------ MATERIAL PROVIDED ------

import Summits.BirchSwinnertonDyer.BirchSwinnertonDyer.Theorems.KatoDescentTamePotSupersingularJetchevIrreducibleReadingThm52Gross1991
import Summits.BirchSwinnertonDyer.BirchSwinnertonDyer.Theorems.KatoDescentPotSupersingularWildJetchevBoundAtPGross1991
import Summits.BirchSwinnertonDyer.BirchSwinnertonDyer.Theorems.KatoDescentTamePotSupersingularJetchevIrreducibleProp47OfGross37
import HarnessLib

/-!
# Crux `JetchevIrreducibleReadingByName` (item 20165, shared K8-t′ 19982 / K9 19197): the node `Sig.H63IRowObjectsAddv` FROM THREE NAMED
# LITERATURE FACTS ONLY {Gross 3.7 (2), Poitou–Tate, [GZ86 III (3.1)] image-free}, and k9-c4 g9's `h44I`-keyed END FORM with `hGZ` fed by
# name — part 2 (split for the 400-line rule) of `…JetchevIrreducibleReadingThm52Gross1991`; seat `bsd-potss-k9-c4` g10; route-free;
# `--supports 20165`, helper

HONEST FRAMING. Theorems only; CONDITIONAL on every displayed hypothesis; nothing booked, no item closed, 20165 / 19941 / their stubs
and BSD stay open. WHAT THIS IS (context in part 1):
* `h63IRowObjectsAddv_of_poitouTate_of_Gross1991 (h44I) (hPT) (hF1)` — k9-c4 g9's
  `JetchevIrreducibleReadingThm52NamedPrintOnly.h63IRowObjectsAddv_of_poitouTate_of_GZ31` (p541990, keyed on the REGISTERED S5 text `h44I` =
  `Sig.stub_prop44Irred`) with the closed receptacle schema `hGZ` replaced by the named Literature fact (via
  `WildJetchevBoundAtPGross1991.h47P2_of_h44I` and part 1's `…_of_Gross1991_of_prop47P2`);
* `h63IRowObjectsAddv_of_prop37_2_of_poitouTate_of_Gross1991 (h37) (hPT) (hF1)` — with k8t-c4 g11's
  `JetchevIrreducibleProp44.h47P2_of_prop37_2` (p541604): **the node of 20165 from THREE NAMED LITERATURE FACTS ONLY** —
  `GrossLMS1991.prop37_2_frobeniusCongruence` (Gross 1991 Prop. 3.7 (2), typed image-free after Nekovář 2007 Prop. 4.13 (ii)),
  `poitouTate_selmerStructure_duality_conj` (Poitou–Tate for the tree's Selmer structures, ∀ K; bsd-jet ARM P),
  `Gross1991_heegnerPoint_sub_ratTorsion_mem_E0_imageFree` ([GZ86 III (3.1)] / Gross p. 245, image-free) — no closed schema, no
  completion-layer gap, no reading displayed at this node.
ACCOUNTING (crux 20165): `JetchevIrreducibleReadingByName` ⟸ S1 ∧ S2′ ∧ S3′ ∧ {Gross 3.7 (2), Poitou–Tate, GZ86 III (3.1): NAMED Literature
facts} ∧ `PublishedInputsHeegner`. BSD is not proved by any of this.

References: [cite: Jetchev2008, Thm. 1.4, Thm. 5.2 (p. 821), Prop. 4.7] [cite: McCallumLMS1991, §4 Prop. 4.4]
[cite: GrossLMS1991, §1 p. 235, Prop. 3.7 (2), §6 proof of Prop. 6.2 (1) p. 245] [cite: GrossZagier1986Heegner, III (3.1) Proposition, p. 256]
[cite: Nekovar2007, Prop. 4.13 (ii)] [cite: MilneADT2006, Ch. I, Thm. 4.10(b)].
-/


set_option autoImplicit false
-- the Theorems directory repeats the summit name (sibling precedent `KatoDescentPotSupersingularAssembly.lean`)
set_option linter.dupNamespace false

noncomputable section

open scoped Classical Pointwise

open WeierstrassCurve IsDedekindDomain NumberField Field Literature.NumberTheory.EllipticCurves
  Literature.NumberTheory.EllipticCurves.ModularForms Literature.NumberTheory.EllipticCurves.Jetchev2008
  Literature.NumberTheory.GaloisRepresentations Literature.NumberTheory.GaloisCohomology
  Literature.NumberTheory.GaloisRepresentations.DiscreteGaloisModule
  Summit.BirchSwinnertonDyer.Rank1Residual.X11b Summit.BirchSwinnertonDyer.Rank1Residual.X11b.Three
  Summit.BirchSwinnertonDyer.Rank1Residual.JET
  Summit.BirchSwinnertonDyer.Rank1Residual.JET.SelmerVocabulary Literature.NumberTheory.Automorphic
  Summit.BirchSwinnertonDyer.BirchSwinnertonDyer.Theorems
  Summit.BirchSwinnertonDyer.BirchSwinnertonDyer.Theorems.JetchevIrreducibleH63P2

namespace Summit.BirchSwinnertonDyer.BirchSwinnertonDyer.Theorems.JetchevIrreducibleReadingThm52Gross1991

/-- **k9-c4 g9's NODE with `hGZ` fed by name: `Sig.H63IRowObjectsAddv` ⟸ {`h44I`, `hPT`} +
`Gross1991_heegnerPoint_sub_ratTorsion_mem_E0_imageFree`** (p541990's `h63IRowObjectsAddv_of_poitouTate_of_GZ31` with the closed
receptacle schema replaced by the named fact; via `WildJetchevBoundAtPGross1991.h47P2_of_h44I`). CONDITIONAL; nothing asserted.
[cite: McCallumLMS1991, §4 Prop. 4.4] [cite: GrossLMS1991, §6 p. 245] [cite: GrossZagier1986Heegner, III (3.1)] -/
theorem h63IRowObjectsAddv_of_poitouTate_of_Gross1991
    (h44I : ∀ (W : WeierstrassCurve ℚ) [W.IsElliptic] [W.IsGloballyMinimal] [NeZero (W.conductorNorm ℤ)],
        ¬ W.HasCM →
        ∀ (K : Type) [Field K] [NumberField K], IsImaginaryQuadratic K →
        NumberField.discr K ≠ -3 → NumberField.discr K ≠ -4 →
        SatisfiesHeegnerHypothesis (W.conductorNorm ℤ) K →
        ∀ (p : ℕ) [Fact p.Prime], p ≠ 2 → W.HasIrreducibleModPGaloisRep p →
        ∀ (Dt : ModularParametrizationData W (W.conductorNorm ℤ)) (β : ℤ) (ι : K →+* ℂ)
          (M : ℕ), 1 ≤ M →
        ∀ (m l : ℕ), Squarefree (m * l) → l.Prime → ¬ l ∣ m →
          (∀ l' ∈ (m * l).primeFactors, Zhang2014.IsKolyvaginPrime (W.conductorNorm ℤ) W K p l' ∧
            M ≤ Zhang2014.kolyvaginIndex W p l') →
        ∀ (d : KolyvaginHeegnerData Dt β ι m) (d' : KolyvaginHeegnerData Dt β ι (m * l)),
          (∀ l' ∈ m.primeFactors, ∀ (x : ringClassField K ι m) (x' : ringClassField K ι (m * l)),
            (x : ℂ) = x' → ((d'.σ l' x' : ringClassField K ι (m * l)) : ℂ) = (d.σ l' x : ℂ)) →
          (∀ s ∈ d.S, ∃ s' ∈ d'.S, ∀ (x : ringClassField K ι m) (x' : ringClassField K ι (m * l)),
            (x : ℂ) = x' → ((s' x' : ringClassField K ι (m * l)) : ℂ) = (s x : ℂ)) →
          (∀ s' ∈ d'.S, ∃ s ∈ d.S, ∀ (x : ringClassField K ι m) (x' : ringClassField K ι (m * l)),
            (x : ℂ) = x' → ((s' x' : ringClassField K ι (m * l)) : ℂ) = (s x : ℂ)) →
          (∀ (x : ringClassField K ι m) (x' : ringClassField K ι (m * l)),
            (x : ℂ) = x' → d'.emb x' = d.emb x) →
        ∀ (v : HeightOneSpectrum (𝓞 K)), (l : 𝓞 K) ∈ v.asIdeal →
        ∀ (j : ℕ),
          (((p ^ j : ℕ) : ℤ) • d'.kolyvaginClass (Fact.out : p.Prime) M ∈
              selmerLocalKer (W.baseChange K) (v.adicCompletion K) ((p ^ M : ℕ) : ℤ) ↔
            ((p ^ j : ℕ) : ℤ) • d'.kolyvaginClass (Fact.out : p.Prime) M ∈
              (W.baseChange K).torsionLocalKer (v.adicCompletion K) ((p ^ M : ℕ) : ℤ)) ∧
          (((p ^ j : ℕ) : ℤ) • d'.kolyvaginClass (Fact.out : p.Prime) M ∈
              (W.baseChange K).torsionLocalKer (v.adicCompletion K) ((p ^ M : ℕ) : ℤ) ↔
            ((p ^ j : ℕ) : ℤ) • d.kolyvaginClass (Fact.out : p.Prime) M ∈
              (W.baseChange K).torsionLocalKer (v.adicCompletion K) ((p ^ M : ℕ) : ℤ)))
    (hPT : ∀ (K : Type) [Field K] [NumberField K], poitouTate_selmerStructure_duality_conj K)
    (hF1 : Gross1991_heegnerPoint_sub_ratTorsion_mem_E0_imageFree) :
    ∀ (W : WeierstrassCurve ℚ) [W.IsElliptic] [W.IsGloballyMinimal] [NeZero (W.conductorNorm ℤ)],
    ¬ W.HasCM → ∀ (K : Type) [Field K] [NumberField K], IsImaginaryQuadratic K →
    NumberField.discr K ≠ -3 → NumberField.discr K ≠ -4 →
    SatisfiesHeegnerHypothesis (W.conductorNorm ℤ) K →
    ∀ (τ : K ≃ₐ[ℚ] K), τ ≠ 1 →
    ∀ (p : ℕ) [Fact p.Prime], p ≠ 2 → Rank1Residual.Addv W p → 0 ≤ padicValRat p W.j →
    W.HasIrreducibleModPGaloisRep p →
    ¬ p ∣ (W.baseChange ℚ_[p]).localTamagawaNumber ℤ_[p] →
    (∀ (q' : ℕ) [Fact q'.Prime], q' ∣ W.conductorNorm ℤ →
      p ∣ (W.baseChange ℚ_[q']).localTamagawaNumber ℤ_[q'] → ¬ q' ^ 2 ∣ W.conductorNorm ℤ) →
    ∀ (Dt : ModularParametrizationData W (W.conductorNorm ℤ)) (β : ℤ) (ι : K →+* ℂ)
      [∀ k : ℕ, NumberField (ringClassField K ι k)]
      (d₁ : KolyvaginHeegnerData Dt β ι 1), ¬ IsOfFinAddOrder d₁.derivedPoint →
    ∀ (q : ℕ) [Fact q.Prime], q ∣ W.conductorNorm ℤ → ¬ q ^ 2 ∣ W.conductorNorm ℤ → q ≠ p →
    ∀ (mdiv m : {c : ℕ // Squarefree c ∧ ∀ ℓ ∈ c.primeFactors,
        Zhang2014.IsKolyvaginPrime (W.conductorNorm ℤ) W K p ℓ} → ℕ∞),
    (∀ c (u : ℕ), (u : ℕ∞) ≤ mdiv c ↔ ∀ d : KolyvaginHeegnerData Dt β ι c.1,
      ∃ Q : (W.baseChange (ringClassField K ι c.1)).toAffine.Point,
        ((p ^ u : ℕ) : ℤ) • Q = d.derivedPoint) →
    (∀ c, m c = if mdiv c < Zhang2014.levelIndex W p c.1 then mdiv c else ⊤) →
    ∀ mInf : ℕ, (∀ c, (mInf : ℕ∞) ≤ m c) →
      (∀ m' : ℕ, ∃ c, (m' : ℕ∞) ≤ Zhang2014.levelIndex W p c.1 ∧ m c = mInf) →
    ∀ (k : ℕ) c, 1 ≤ k → Jetchev2008.IsGlobalCoreVertex W K ι τ p k c.1 → m c = mInf →
      (k : ℕ∞) + mInf ≤ Zhang2014.levelIndex W p c.1 →
      padicValNat p ((W.baseChange ℚ_[q]).localTamagawaNumber ℤ_[q]) < k → mInf < k →
      padicValNat p ((W.baseChange ℚ_[q]).localTamagawaNumber ℤ_[q]) ≤ mInf :=
  h63IRowObjectsAddv_of_poitouTate_of_Gross1991_of_prop47P2 (WildJetchevBoundAtPGross1991.h47P2_of_h44I h44I) hPT hF1

/-- **The node `Sig.H63IRowObjectsAddv` of crux 20165 from THREE NAMED LITERATURE FACTS ONLY**: Gross 1991 Prop. 3.7 (2)
(`GrossLMS1991.prop37_2_frobeniusCongruence`, feeding `h47P2` by k8t-c4 g11's `JetchevIrreducibleProp44.h47P2_of_prop37_2`, p541604),
Poitou–Tate duality for the tree's Selmer structures (`poitouTate_selmerStructure_duality_conj`, ∀ K), and [GZ86 III (3.1)] / Gross
p. 245 image-free (`Gross1991_heegnerPoint_sub_ratTorsion_mem_E0_imageFree`). No closed schema, no completion-layer gap and no reading is
displayed at this node any more. CONDITIONAL on the three facts; nothing asserted; BSD is not proved by any of this.
[cite: GrossLMS1991, Prop. 3.7 (2); §6, proof of Prop. 6.2 (1), p. 245] [cite: Nekovar2007, Prop. 4.13 (ii)]
[cite: GrossZagier1986Heegner, III (3.1) Proposition, p. 256] [cite: MilneADT2006, Ch. I, Thm. 4.10(b)] [cite: Jetchev2008, Thm. 5.2, Thm. 1.4] -/
theorem h63IRowObjectsAddv_of_prop37_2_of_poitouTate_of_Gross1991
    (h37 : GrossLMS1991.prop37_2_frobeniusCongruence)
    (hPT : ∀ (K : Type) [Field K] [NumberField K], poitouTate_selmerStructure_duality_conj K)
    (hF1 : Gross1991_heegnerPoint_sub_ratTorsion_mem_E0_imageFree) :
    ∀ (W : WeierstrassCurve ℚ) [W.IsElliptic] [W.IsGloballyMinimal] [NeZero (W.conductorNorm ℤ)],
    ¬ W.HasCM → ∀ (K : Type) [Field K] [NumberField K], IsImaginaryQuadratic K →
    NumberField.discr K ≠ -3 → NumberField.discr K ≠ -4 →
    SatisfiesHeegnerHypothesis (W.conductorNorm ℤ) K →
    ∀ (τ : K ≃ₐ[ℚ] K), τ ≠ 1 →
    ∀ (p : ℕ) [Fact p.Prime], p ≠ 2 → Rank1Residual.Addv W p → 0 ≤ padicValRat p W.j →
    W.HasIrreducibleModPGaloisRep p →
    ¬ p ∣ (W.baseChange ℚ_[p]).localTamagawaNumber ℤ_[p] →
    (∀ (q' : ℕ) [Fact q'.Prime], q' ∣ W.conductorNorm ℤ →
      p ∣ (W.baseChange ℚ_[q']).localTamagawaNumber ℤ_[q'] → ¬ q' ^ 2 ∣ W.conductorNorm ℤ) →
    ∀ (Dt : ModularParametrizationData W (W.conductorNorm ℤ)) (β : ℤ) (ι : K →+* ℂ)
      [∀ k : ℕ, NumberField (ringClassField K ι k)]
      (d₁ : KolyvaginHeegnerData Dt β ι 1), ¬ IsOfFinAddOrder d₁.derivedPoint →
    ∀ (q : ℕ) [Fact q.Prime], q ∣ W.conductorNorm ℤ → ¬ q ^ 2 ∣ W.conductorNorm ℤ → q ≠ p →
    ∀ (mdiv m : {c : ℕ // Squarefree c ∧ ∀ ℓ ∈ c.primeFactors,
        Zhang2014.IsKolyvaginPrime (W.conductorNorm ℤ) W K p ℓ} → ℕ∞),
    (∀ c (u : ℕ), (u : ℕ∞) ≤ mdiv c ↔ ∀ d : KolyvaginHeegnerData Dt β ι c.1,
      ∃ Q : (W.baseChange (ringClassField K ι c.1)).toAffine.Point,
        ((p ^ u : ℕ) : ℤ) • Q = d.derivedPoint) →
    (∀ c, m c = if mdiv c < Zhang2014.levelIndex W p c.1 then mdiv c else ⊤) →
    ∀ mInf : ℕ, (∀ c, (mInf : ℕ∞) ≤ m c) →
      (∀ m' : ℕ, ∃ c, (m' : ℕ∞) ≤ Zhang2014.levelIndex W p c.1 ∧ m c = mInf) →
    ∀ (k : ℕ) c, 1 ≤ k → Jetchev2008.IsGlobalCoreVertex W K ι τ p k c.1 → m c = mInf →
      (k : ℕ∞) + mInf ≤ Zhang2014.levelIndex W p c.1 →
      padicValNat p ((W.baseChange ℚ_[q]).localTamagawaNumber ℤ_[q]) < k → mInf < k →
      padicValNat p ((W.baseChange ℚ_[q]).localTamagawaNumber ℤ_[q]) ≤ mInf :=
  h63IRowObjectsAddv_of_poitouTate_of_Gross1991_of_prop47P2 (JetchevIrreducibleProp44.h47P2_of_prop37_2 h37) hPT hF1

end Summit.BirchSwinnertonDyer.BirchSwinnertonDyer.Theorems.JetchevIrreducibleReadingThm52Gross1991

end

------

**TASK ITEM:** Find and show each line of the listing with the word "tree".

**RESPONSE BOX:**
  `poitouTate_selmerStructure_duality_conj` (Poitou–Tate for the tree's Selmer structures, ∀ K; bsd-jet ARM P),
Poitou–Tate duality for the tree's Selmer structures (`poitouTate_selmerStructure_duality_conj`, ∀ K), and [GZ86 III (3.1)] / Gross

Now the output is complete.